Master FastAPI's application lifecycle events to build robust, production-ready applications with proper resource management, health monitoring, and graceful shutdowns. This tutorial completes our series by showing how to orchestrate all components for production deployment.
What You'll Learn
By completing this tutorial, you'll master:
- Startup event patterns for resource initialization
- Shutdown event handling for graceful cleanup
- Health check systems with comprehensive monitoring
- Database connection management with connection pooling
- Background service coordination with other systems
- Error handling and recovery during startup/shutdown
- Production deployment with proper lifecycle management
Prerequisites
What you need before starting:
- Completed previous tutorials in this series
- Understanding of async patterns in Python
- Basic knowledge of system administration concepts
- Familiarity with Docker and containerization
Time to complete: 15 minutes
What We're Building
You'll implement comprehensive lifecycle management for the Task Management API with:
- Coordinated startup - Database, Redis, background services
- Health monitoring - Deep health checks and metrics
- Graceful shutdown - Clean resource cleanup and data persistence
- Error recovery - Startup failure handling and retries
- Service coordination - Multi-service dependency management
- Production monitoring - Integration with observability tools
Lifecycle Components: - Database initialization - Connection pools, migrations - Cache warm-up - Redis initialization and data preloading - Background services - Celery workers, schedulers - Health endpoints - Comprehensive system status - Cleanup procedures - Resource deallocation and data safety
Step 1: Advanced Startup Event Management
Application Factory Pattern
Create backend/app/core/app_factory.py
:
import asyncio
import logging
from contextlib import asynccontextmanager
from typing import AsyncGenerator
from fastapi import FastAPI
from fastapi.middleware.cors import CORSMiddleware
from fastapi.middleware.trustedhost import TrustedHostMiddleware
from ..core.database import engine, AsyncSessionLocal
from ..core.redis_client import redis_client
from ..core.celery_app import celery_app
from ..dependencies.config import get_settings
from ..middleware.security import SecurityMiddleware
from ..routers import auth, tasks, background_tasks
from ..services.health_service import HealthService
logger = logging.getLogger(__name__)
class AppLifecycleManager:
"""Manages application startup and shutdown lifecycle"""
def __init__(self):
self.settings = get_settings()
self.health_service = HealthService()
self._startup_tasks = []
self._shutdown_tasks = []
async def startup_sequence(self):
"""Execute startup sequence with error handling"""
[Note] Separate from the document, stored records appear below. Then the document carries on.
import Mathlib
import Literature.NumberTheory.LFunctions.Zhang2022.Section17Phi3minusSizes
import Literature.NumberTheory.LFunctions.Zhang2022.Section17Eq177Shift
import Literature.NumberTheory.LFunctions.Zhang2022.Section17U011MeanValue
import Literature.NumberTheory.LFunctions.Zhang2022.Section8Step8u016
import HarnessLib

/-!
# Zhang (2022) §17 (17.7), the `Ψ₁ → Ψ` extension on `𝔍(−1)` — preliminaries: the support and size of
# `X = BGNN` left of the critical line, and the series / head / tail of the reflected ratio `A(w,ψ)`

Topic `Literature/NumberTheory/LFunctions/Zhang2022` (Landau–Siegel audit tree; verdict-neutral).
Y. Zhang, *Discrete mean estimates and the Landau–Siegel zero*, arXiv:2211.02515v1 (2022)
[Zhang2022LandauSiegel] — **an unrefereed manuscript under adjudication**; nothing here asserts or
denies its Theorems 1–2. DAG node `Z22:(17.7)` [Z22 p.97, tex L4785]: "Moving the segment `𝔍(−α)` to
`𝔍(−1)` and then extend the sum over `Ψ₁` to the sum over `Ψ` we obtain …" — the EXTENSION clause, which
§17 does not prove; the method is the one of (7.3)→(7.5) (§7 p.35, tex L1880–L1905: split the Dirichlet
series, move the tail far to one side where it is trivially small, move the entire head to `𝔍(0)`, then
Cauchy/Hölder with Lemma 3.3 and Proposition 2.1). This file collects the per-character INPUTS of that
method for the reflected §17 integrand (every `ψ ∈ Ψ`, no Proposition 2.2):

with `𝔨₃*(s,ψ) = A(1−s,ψ)·X(s,ψ)` (`kfrak3Star_eq_ratio_mul_BGNN`), `A(w,ψ) = (L(w−β₁,ψ̄)/L(w,ψ̄))F(w,ψ̄)`,
`X(s,ψ) = B(s,ψ)G(s,ψ)N(s+β₂,ψ)N(s+β₃,ψ) = Σ_{n≤P} c(n)ψ(n)n^{−s}`, `c = (bχ)∗ν₁*` (tree
`Typed.Section17.BGNN_eq_sum_Icc`), and, for `Re w > 1`, `A(w,ψ) = L(a·ψ̄, w)`, `a = (ν·[≤D⁴]) ∗ κ̄₂`
(`ratio_eq_LSeries`, from the tree's `step17_u017_le_holds`):

* `support_le_bigP_div`, `bchiConv_eq_zero_of_le` — `c(n) = 0` for `n ≥ N_b·N_ν`, and `N_b·N_ν ≤ P/D`
  (`D ≥ 18`, `𝓛 ≥ 4`);
* `norm_BGNN_le_left` / `norm_BGNN_le_mid` — `|X(s,ψ)| ≤ N^{σ}·S_c` on `Re s = −σ ≤ 0` (`N` any support
  bound) and `|X(s,ψ)| ≤ P^{1/2}·S_c` on `Re s ≥ −½`, `S_c = Σ_{n≤P}|c(n)|` (`sum_norm_bchiConv_le`:
  `S_c ≤ K_ι⌊P⌋(m₃₆(log⌊P⌋)³⁶ + 1 + log⌊P⌋)`);
* `LSeries_sub_head_eq_tsum`, `norm_tsum_term_shift_le` — the head–tail split of `A(w,ψ)` at `M` and the
  tail bound `≤ (M+1)^{−(σ−½)}·C_ϱΣ_m m^{−5/4}` on `Re w = 1 + σ`, `σ ≥ ½`;
* `norm_headA_le`, `differentiable_headA` — the head `A_M(w,ψ)` is entire and `≤ C_ϱ·M·M^{1/4}` on
  `Re w ≥ 0`.

Theorems only; no definitions, no named facts; axioms standard. ZHANG-L discharge lane (WP16 placement
W16-S5c (a), seat zl-w14-p1 g2), helper of zl-w16-p7 toward `Typed.Section17.Eq17_7 c′` (chain: these
preliminaries → the contour moves (`Section17Eq177ExtMoves`) → the Hölder core (`Section17Eq177ExtCore`,
`Eq177.norm_sum_PsiTwo_kfrak3Star_le`) → zl-w14-p2's `norm_sum_PsiTwo_weighted_kfrak3Star_le_of` →
zl-w16-p7's `eq17_7_of_ext`). WHAT THIS IS NOT: a claim about (17.7) as a whole, about Theorems 1–2 of the
source, or about Landau–Siegel zeros.

## References

* Y. Zhang, arXiv:2211.02515v1 (2022), §17 (17.7) p.97; §7 (7.3)–(7.5) pp.34–35, tex L1880–L1905.
  [cite: Zhang2022LandauSiegel, §17 (17.7) p.97]
-/

noncomputable section

open Complex Real Set MeasureTheory intervalIntegral ComplexConjugate
open Literature.NumberTheory.LFunctions.Zhang2022.Skeleton
open Literature.NumberTheory.LFunctions.Zhang2022.Typed.Section17
open Literature.NumberTheory.LFunctions.Zhang2022.MeanSquareMajorant (tau majorantConst)
open scoped LSeries.notation

namespace Literature.NumberTheory.LFunctions.Zhang2022.Eq177

/-! ## Sizes of the parameters -/

section Sizes

variable {D : ℕ}

/-- `T = e^{𝓛^{1.1}} ≥ e^{𝓛} = D` (`𝓛 ≥ 1`, `D ≥ 1`). [cite: Zhang2022LandauSiegel, §6 p.28 (`T`)] -/
theorem natCast_le_bigT (hD1 : 1 ≤ D) (hℓ1 : 1 ≤ ell D) : (D : ℝ) ≤ bigT D := by
  have hD0 : (0 : ℝ) < D := by exact_mod_cast (by omega : 0 < D)
  have hDexp : (D : ℝ) = Real.exp (ell D) := by rw [ell, Real.exp_log hD0]
  rw [hDexp, bigT, Real.exp_le_exp]
  exact Real.self_le_rpow_of_one_le hℓ1 (by norm_num)

/-- `T¹⁰ ≤ P` for `𝓛 ≥ 2` (`10𝓛^{1.1} ≤ 10𝓛² ≤ 𝓛⁹`). [cite: Zhang2022LandauSiegel, §2 (2.6); §6 p.28] -/
theorem bigT_pow_ten_le_bigP (hℓ : 2 ≤ ell D) : bigT D ^ 10 ≤ bigP D := by
  have hℓ1 : 1 ≤ ell D := by linarith
  rw [bigT, ← Real.exp_nat_mul, bigP, Real.exp_le_exp]
  have h11 : ell D ^ (1.1 : ℝ) ≤ ell D ^ 2 := by
    have h := Real.rpow_le_rpow_of_exponent_le hℓ1 (by norm_num : (1.1 : ℝ) ≤ 2)
    rwa [Real.rpow_two] at h
  have h2 : (10 : ℝ) * ell D ^ 2 ≤ ell D ^ 9 := by
    have h7 : (2 : ℝ) ^ 7 ≤ ell D ^ 7 := pow_le_pow_left₀ (by norm_num) hℓ 7
    have : ell D ^ 9 = ell D ^ 2 * ell D ^ 7 := by ring
    nlinarith [pow_pos (by linarith : (0 : ℝ) < ell D) 2]
  push_cast
  linarith
import Mathlib
import Summits.PneNP.PneNP.Theorems.Nc03AvoidResidualCoreReductionLinA

/-!
# Route Nc03AvoidResidualCore, item `ResidualCoreReduction` — the `𝔽₂`-rank certificates, II: exactly-one

Helper file for `stmt-PneNP-20227` (residual-core reduction of `NC⁰₃-AVOID` at linear stretch; cell
pnp-ideate, dossier HOME/pnp-ideate-p2/ROUND-3.md §2.7). Certificate SOUNDNESS and EXISTENCE for
PURE instances of the NPN class

* `11` (exactly-one; §2.7 "certificate lemma", with a simpler counting than the series-class
  argument there): rows `e_a + e_b + e_c`; if two outputs `f_p, f_q ≠ e⋆` cover two distinct roles
  of `e⋆` and their rows are spanned by the remaining rows, the pattern "`0` on `f_p, f_q`, `1`
  elsewhere" is never attained (complemented assignments are orthogonal to every row, so `f_p, f_q`
  are all-ones and `e⋆` sees two ones). Exists once `2M > 3N`.

(The `G`-class, `10`, is in the sequel file.) All conditions are span memberships of explicit
vectors — decidable by a rank oracle. Generic tools added here: the leading-term independence
criterion for an injective weight (`linearIndependent_of_triangular`) and the redundancy of non-new
vectors (`span_lt_le_span_new`). [folklore; ROUND-3 §2.7]
-/

set_option linter.dupNamespace false -- `Summit.PneNP.PneNP.…`: summit = sub-problem name (D-0017 single-conjunct layout)

namespace Summit.PneNP.PneNP.Theorems.Nc03Reduction

open Finset Literature.Computability.Complexity

variable {N M : ℕ}

/-! ## Leading-term criterion with a weight; redundancy of non-new vectors -/

/-- **Leading-term criterion (weighted).** If `w` is injective on `S` and no `u e` (`e ∈ S`) lies in
the span of the `u f`, `f ∈ S`, of smaller weight, the family `(u e)_{e ∈ S}` is linearly
independent. [folklore] -/
theorem linearIndependent_of_triangular {ι : Type*} (S : Finset ι) (u : ι → Vec N) (w : ι → ℕ)
    (hw : Set.InjOn w ↑S)
    (h : ∀ e ∈ S, u e ∉ Submodule.span (ZMod 2) (u '' {f | f ∈ S ∧ w f < w e})) :
    LinearIndependent (ZMod 2) (fun e : ↥S => u (e : ι)) := by
  classical
  rw [Fintype.linearIndependent_iff]
  intro g hg
  by_contra hne
  push Not at hne
  obtain ⟨i₁, hi₁⟩ := hne
  set T := (Finset.univ : Finset ↥S).filter (fun i => g i ≠ 0) with hT
  have hTne : T.Nonempty := ⟨i₁, by rw [hT, Finset.mem_filter]; exact ⟨Finset.mem_univ _, hi₁⟩⟩
  obtain ⟨i₀, hi₀T, hmax⟩ := Finset.exists_max_image T (fun i => w (i : ι)) hTne
  have hg0 : g i₀ ≠ 0 := (Finset.mem_filter.1 hi₀T).2
  have hsum : g i₀ • u i₀ + ∑ j ∈ (Finset.univ : Finset ↥S).erase i₀, g j • u j = 0 := by
    rw [Finset.add_sum_erase _ (fun j => g j • u (j : ι)) (Finset.mem_univ i₀)]
    exact hg
  have hui : u i₀ = (-(g i₀)⁻¹) • ∑ j ∈ (Finset.univ : Finset ↥S).erase i₀, g j • u j := by
    have h1 : g i₀ • u (i₀ : ι) = -∑ j ∈ (Finset.univ : Finset ↥S).erase i₀, g j • u j :=
      eq_neg_of_add_eq_zero_left hsum
    calc u (i₀ : ι) = (g i₀)⁻¹ • (g i₀ • u (i₀ : ι)) := by
          rw [smul_smul, inv_mul_cancel₀ hg0, one_smul]
      _ = _ := by rw [h1, smul_neg, neg_smul]
  apply h i₀ i₀.2
  rw [hui]
  refine Submodule.smul_mem _ _ (Submodule.sum_mem _ fun j hj => ?_)
  by_cases hgj : g j = 0
  · rw [hgj, zero_smul]; exact Submodule.zero_mem _
  · refine Submodule.smul_mem _ _ (Submodule.subset_span ⟨j, ⟨j.2, ?_⟩, rfl⟩)
    have hjT : j ∈ T := by rw [hT, Finset.mem_filter]; exact ⟨Finset.mem_univ _, hgj⟩
    have hle := hmax j hjT
    have hne : (j : ι) ≠ i₀ := fun e => (Finset.mem_erase.1 hj).1 (Subtype.ext e)
    exact lt_of_le_of_ne hle fun heq => hne (hw j.2 i₀.2 heq)

/-- Non-new vectors are redundant: the span of the `u f'`, `f' < f`, is already spanned by those of
them that are NEW (not in the span of their own predecessors). [folklore] -/
theorem span_lt_le_span_new (u : Fin M → Vec N) (f : Fin M) :
    Submodule.span (ZMod 2) (u '' {f' | f' < f}) ≤
      Submodule.span (ZMod 2)
        (u '' {f' | f' < f ∧ u f' ∉ Submodule.span (ZMod 2) (u '' {g | g < f'})}) := by
  suffices h : ∀ n, ∀ f : Fin M, f.val = n →
      Submodule.span (ZMod 2) (u '' {f' | f' < f}) ≤
        Submodule.span (ZMod 2)
          (u '' {f' | f' < f ∧ u f' ∉ Submodule.span (ZMod 2) (u '' {g | g < f'})}) from
    h _ f rfl
  intro n
  induction n using Nat.strong_induction_on with
  | _ n ih =>
    intro f hfn
    rw [Submodule.span_le]
    rintro v ⟨f', hf', rfl⟩
    by_cases hnew : u f' ∈ Submodule.span (ZMod 2) (u '' {g | g < f'})
    · have step := ih f'.val (hfn ▸ hf') f' rfl hnew
      refine Submodule.span_mono ?_ step
      rintro w ⟨g, ⟨hg, hgn⟩, rfl⟩
      exact ⟨g, ⟨lt_trans hg hf', hgn⟩, rfl⟩
    · exact Submodule.subset_span ⟨f', ⟨hf', hnew⟩, rfl⟩

/-! ## Class 11: exactly-one outputs -/

/-- Exactly-one bits have an even number of zeros. -/
theorem rep11_true_imp (a b c : Bool)
    (h : ((a && !b && !c) || (!a && b && !c) || (!a && !b && c)) = true) :
    (xor (xor (!a) (!b)) (!c)) = false := by
  revert a b c h; decide

/-- Bits with an even number of zeros that are not exactly-one are all ones. -/
theorem rep11_false_imp (a b c : Bool)
    (h : ((a && !b && !c) || (!a && b && !c) || (!a && !b && c)) = false)
    (hpar : (xor (xor (!a) (!b)) (!c)) = false) : a = true ∧ b = true ∧ c = true := by
  revert a b c h hpar; decide

/-- Two ones in distinct roles are not exactly-one. -/
theorem rep11_false_of_two (u : Fin 3 → Bool) (rp rq : Fin 3) (hne : rp ≠ rq) (hp : u rp = true)
    (hq : u rq = true) : rep 11 u = false := by
  revert u rp rq
  simp only [rep]
  decide

/-- Soundness, class `11` (exactly-one). Pattern: `0` on `f_p, f_q`, `1` elsewhere, where
`f_p, f_q ≠ e⋆` read the variables of two distinct roles `r_p ≠ r_q` of `e⋆` and the rows
`e_a+e_b+e_c` of `f_p`, `f_q` lie in the span of the rows of the remaining outputs. Never attained.
[ROUND-3 §2.7, certificate lemma] -/
theorem cert11_sound {I : LocalMap 3 N M} (hP : I.IsPure (rep 11)) {e fp fq : Fin M} {rp rq : Fin 3}
    (hfpe : fp ≠ e) (hfqe : fq ≠ e) (hr : rp ≠ rq)
    (hcp : I.vars e rp ∈ rd3 I fp) (hcq : I.vars e rq ∈ rd3 I fq)
    (hsp : row7 I fp ∈ Submodule.span (ZMod 2) (row7 I '' {f | f ≠ fp ∧ f ≠ fq}))
    (hsq : row7 I fq ∈ Submodule.span (ZMod 2) (row7 I '' {f | f ≠ fp ∧ f ≠ fq}))
    {y : Fin M → Bool} (hy : ∀ f, y f = false ↔ (f = fp ∨ f = fq)) : y ∉ I.range := by
  rintro ⟨x, hx⟩
  have horth : ∀ s ∈ row7 I '' {f | f ≠ fp ∧ f ≠ fq}, chi (fun v => !x v) ⬝ᵥ s = 0 := by
    rintro s ⟨f, ⟨h1, h2⟩, rfl⟩
    have hyf : y f = true := by
      cases hyf : y f
      · rcases (hy f).1 hyf with h | h
        · exact absurd h h1
        · exact absurd h h2
      · rfl
    rw [← hx, eval_of_isPure hP] at hyf
    simp only [rep] at hyf
    rw [row7, chi_dot_trip, bit_eq_zero]
    exact rep11_true_imp _ _ _ hyf
  -- `f_p` and `f_q` are all ones
  have hall : ∀ f, (f = fp ∨ f = fq) → row7 I f ∈ Submodule.span (ZMod 2)
      (row7 I '' {f | f ≠ fp ∧ f ≠ fq}) → ∀ r, x (I.vars f r) = true := by
    intro f hf hspan r
    have h0 := dot_eq_zero_of_mem_span (chi (fun v => !x v)) horth hspan
    rw [row7, chi_dot_trip, bit_eq_zero] at h0
    have hyf : y f = false := (hy f).2 hf
    rw [← hx, eval_of_isPure hP] at hyf
    simp only [rep] at hyf
    have h3 := rep11_false_imp _ _ _ hyf h0
    fin_cases r
    · exact h3.1
    · exact h3.2.1
    · exact h3.2.2
  have hxp : x (I.vars e rp) = true := by
    simp only [rd3, Finset.mem_insert, Finset.mem_singleton] at hcp
    rcases hcp with h | h | h <;> rw [h] <;> exact hall fp (Or.inl rfl) hsp _
  have hxq : x (I.vars e rq) = true := by
    simp only [rd3, Finset.mem_insert, Finset.mem_singleton] at hcq
    rcases hcq with h | h | h <;> rw [h] <;> exact hall fq (Or.inr rfl) hsq _
  have hye : y e = true := by
    cases hye : y e
    · rcases (hy e).1 hye with h | h
      · exact absurd h.symm hfpe
      · exact absurd h.symm hfqe
    · rfl
  rw [← hx, eval_of_isPure hP] at hye
  rw [rep11_false_of_two (fun i => x (I.vars e i)) rp rq hr hxp hxq] at hye
  exact Bool.noConfusion hye

open Classical in
/-- The dependent ("non-new") outputs: row in the span of the earlier rows. -/
noncomputable def dep7 (I : LocalMap 3 N M) : Finset (Fin M) :=
  Finset.univ.filter fun f => row7 I f ∈ Submodule.span (ZMod 2) (row7 I '' {f' | f' < f})

/-- Membership in `dep7`. -/
theorem mem_dep7 {I : LocalMap 3 N M} {f : Fin M} :
    f ∈ dep7 I ↔ row7 I f ∈ Submodule.span (ZMod 2) (row7 I '' {f' | f' < f}) := by
  classical
  simp [dep7]

/-- The row of a dependent output is spanned by the rows of all outputs other than itself and
another dependent output. -/
theorem row7_mem_span_of_dep {I : LocalMap 3 N M} {fp fq : Fin M} (hp : fp ∈ dep7 I)
    (hq : fq ∈ dep7 I) :
    row7 I fp ∈ Submodule.span (ZMod 2) (row7 I '' {f | f ≠ fp ∧ f ≠ fq}) := by
  have hp' := mem_dep7.1 hp
  have step := span_lt_le_span_new (row7 I) fp hp'
  refine Submodule.span_mono ?_ step
  rintro v ⟨f, ⟨-, hfnew⟩, rfl⟩
  refine ⟨f, ⟨?_, ?_⟩, rfl⟩
  · rintro rfl; exact hfnew hp'
  · rintro rfl; exact hfnew (mem_dep7.1 hq)

/-- At least `M - N` outputs are dependent. -/
theorem card_dep7_ge (I : LocalMap 3 N M) : M ≤ (dep7 I).card + N := by
  classical
  have hnew : ((Finset.univ : Finset (Fin M)).filter fun f => f ∉ dep7 I).card ≤ N := by
    refine card_le_of_triangular _ (row7 I) fun e he hmem => ?_
    have he' := (Finset.mem_filter.1 he).2
    apply he'
    rw [mem_dep7]
    refine Submodule.span_mono ?_ hmem
    rintro v ⟨f, ⟨-, hfe⟩, rfl⟩
    exact ⟨f, hfe, rfl⟩
  have hsplit := Finset.card_filter_add_card_filter_not (s := (Finset.univ : Finset (Fin M)))
    (fun f => f ∈ dep7 I)
  have hfe : (Finset.univ : Finset (Fin M)).filter (fun f => f ∈ dep7 I) = dep7 I := by ext; simp
  rw [hfe] at hsplit
  simp only [Finset.card_univ, Fintype.card_fin] at hsplit
  omega

/-- Existence, class `11`: with `2M > 3N` the pattern of `cert11_sound` exists (the covering outputs
taken dependent, which gives the span conditions by `row7_mem_span_of_dep`). -/
theorem cert11_exists {I : LocalMap 3 N M} (hP : I.IsPure (rep 11)) (hM : 3 * N < 2 * M) :
    ∃ e fp fq : Fin M, ∃ rp rq : Fin 3, fp ≠ e ∧ fq ≠ e ∧ rp ≠ rq ∧ fp ∈ dep7 I ∧ fq ∈ dep7 I ∧
      I.vars e rp ∈ rd3 I fp ∧ I.vars e rq ∈ rd3 I fq := by
  classical
  by_contra hno
  push Not at hno
  -- every dependent output has at most one role covered by another dependent output
  let cov : Fin M → Finset (Fin 3) := fun f =>
    Finset.univ.filter fun r => ∃ f' ∈ dep7 I, f' ≠ f ∧ I.vars f r ∈ rd3 I f'
  have hcov : ∀ f ∈ dep7 I, (cov f).card ≤ 1 := by
    intro f _
    rw [Finset.card_le_one]
    intro rp hrp rq hrq
    by_contra hne
    obtain ⟨fp, hfpD, hfpf, hcp⟩ := (Finset.mem_filter.1 hrp).2
    obtain ⟨fq, hfqD, hfqf, hcq⟩ := (Finset.mem_filter.1 hrq).2
    exact hno f fp fq rp rq hfpf hfqf hne hfpD hfqD hcp hcq
  -- private variables: the uncovered roles, at least two per dependent output, pairwise disjoint
  let priv : Fin M → Finset (Fin N) := fun f => (Finset.univ \ cov f).image fun r => I.vars f r
  have hcard : ∀ f ∈ dep7 I, 2 ≤ (priv f).card := by
    intro f hf
    simp only [priv]
    rw [Finset.card_image_of_injective _ (hP.2 f), Finset.card_sdiff_of_subset (Finset.subset_univ _)]
    simp only [Finset.card_univ, Fintype.card_fin]
    have := hcov f hf
    omega
  have hdisj : (↑(dep7 I) : Set (Fin M)).PairwiseDisjoint priv := by
    intro f hf f' hf' hne
    rw [Function.onFun, Finset.disjoint_left]
    intro v hv hv'
    simp only [priv, Finset.mem_image, Finset.mem_sdiff, Finset.mem_univ, true_and] at hv hv'
    obtain ⟨r, hr, rfl⟩ := hv
    obtain ⟨r', -, heq⟩ := hv'
    apply hr
    simp only [cov, Finset.mem_filter, Finset.mem_univ, true_and]
    refine ⟨f', hf', hne.symm, ?_⟩
    rw [← heq]
    fin_cases r' <;> simp [rd3]
  have hsum : ∑ f ∈ dep7 I, (priv f).card ≤ N := by
    rw [← Finset.card_biUnion hdisj]
    exact le_trans (Finset.card_le_univ _) (by simp)
  have h2 : (dep7 I).card * 2 ≤ N := by
    have := Finset.card_nsmul_le_sum (dep7 I) (fun f => (priv f).card) 2 hcard
    simp only [smul_eq_mul] at this
    omega
  have h3 := card_dep7_ge I
  omega

end Summit.PneNP.PneNP.Theorems.Nc03Reduction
logger.info("Starting application startup sequence...")
startup_tasks = [
("Database", self._initialize_database),
("Redis", self._initialize_redis),
("Background Services", self._initialize_background_services),
("Health Monitoring", self._initialize_health_monitoring),
("Cache Warm-up", self._warm_up_cache),
]
for name, task in startup_tasks:
try:
logger.info(f"Initializing {name}...")
await task()
logger.info(f"✓ {name} initialized successfully")
except Exception as e:
logger.error(f"✗ Failed to initialize {name}: {e}")
raise
logger.info("Application startup completed successfully")
async def shutdown_sequence(self):
"""Execute graceful shutdown sequence"""
logger.info("Starting application shutdown sequence...")
shutdown_tasks = [
("Background Services", self._shutdown_background_services),
("Database Connections", self._shutdown_database),
("Redis Connections", self._shutdown_redis),
("Health Monitoring", self._shutdown_health_monitoring),
]
for name, task in shutdown_tasks:
try:
logger.info(f"Shutting down {name}...")
await task()
logger.info(f"✓ {name} shut down successfully")
except Exception as e:
logger.error(f"✗ Error during {name} shutdown: {e}")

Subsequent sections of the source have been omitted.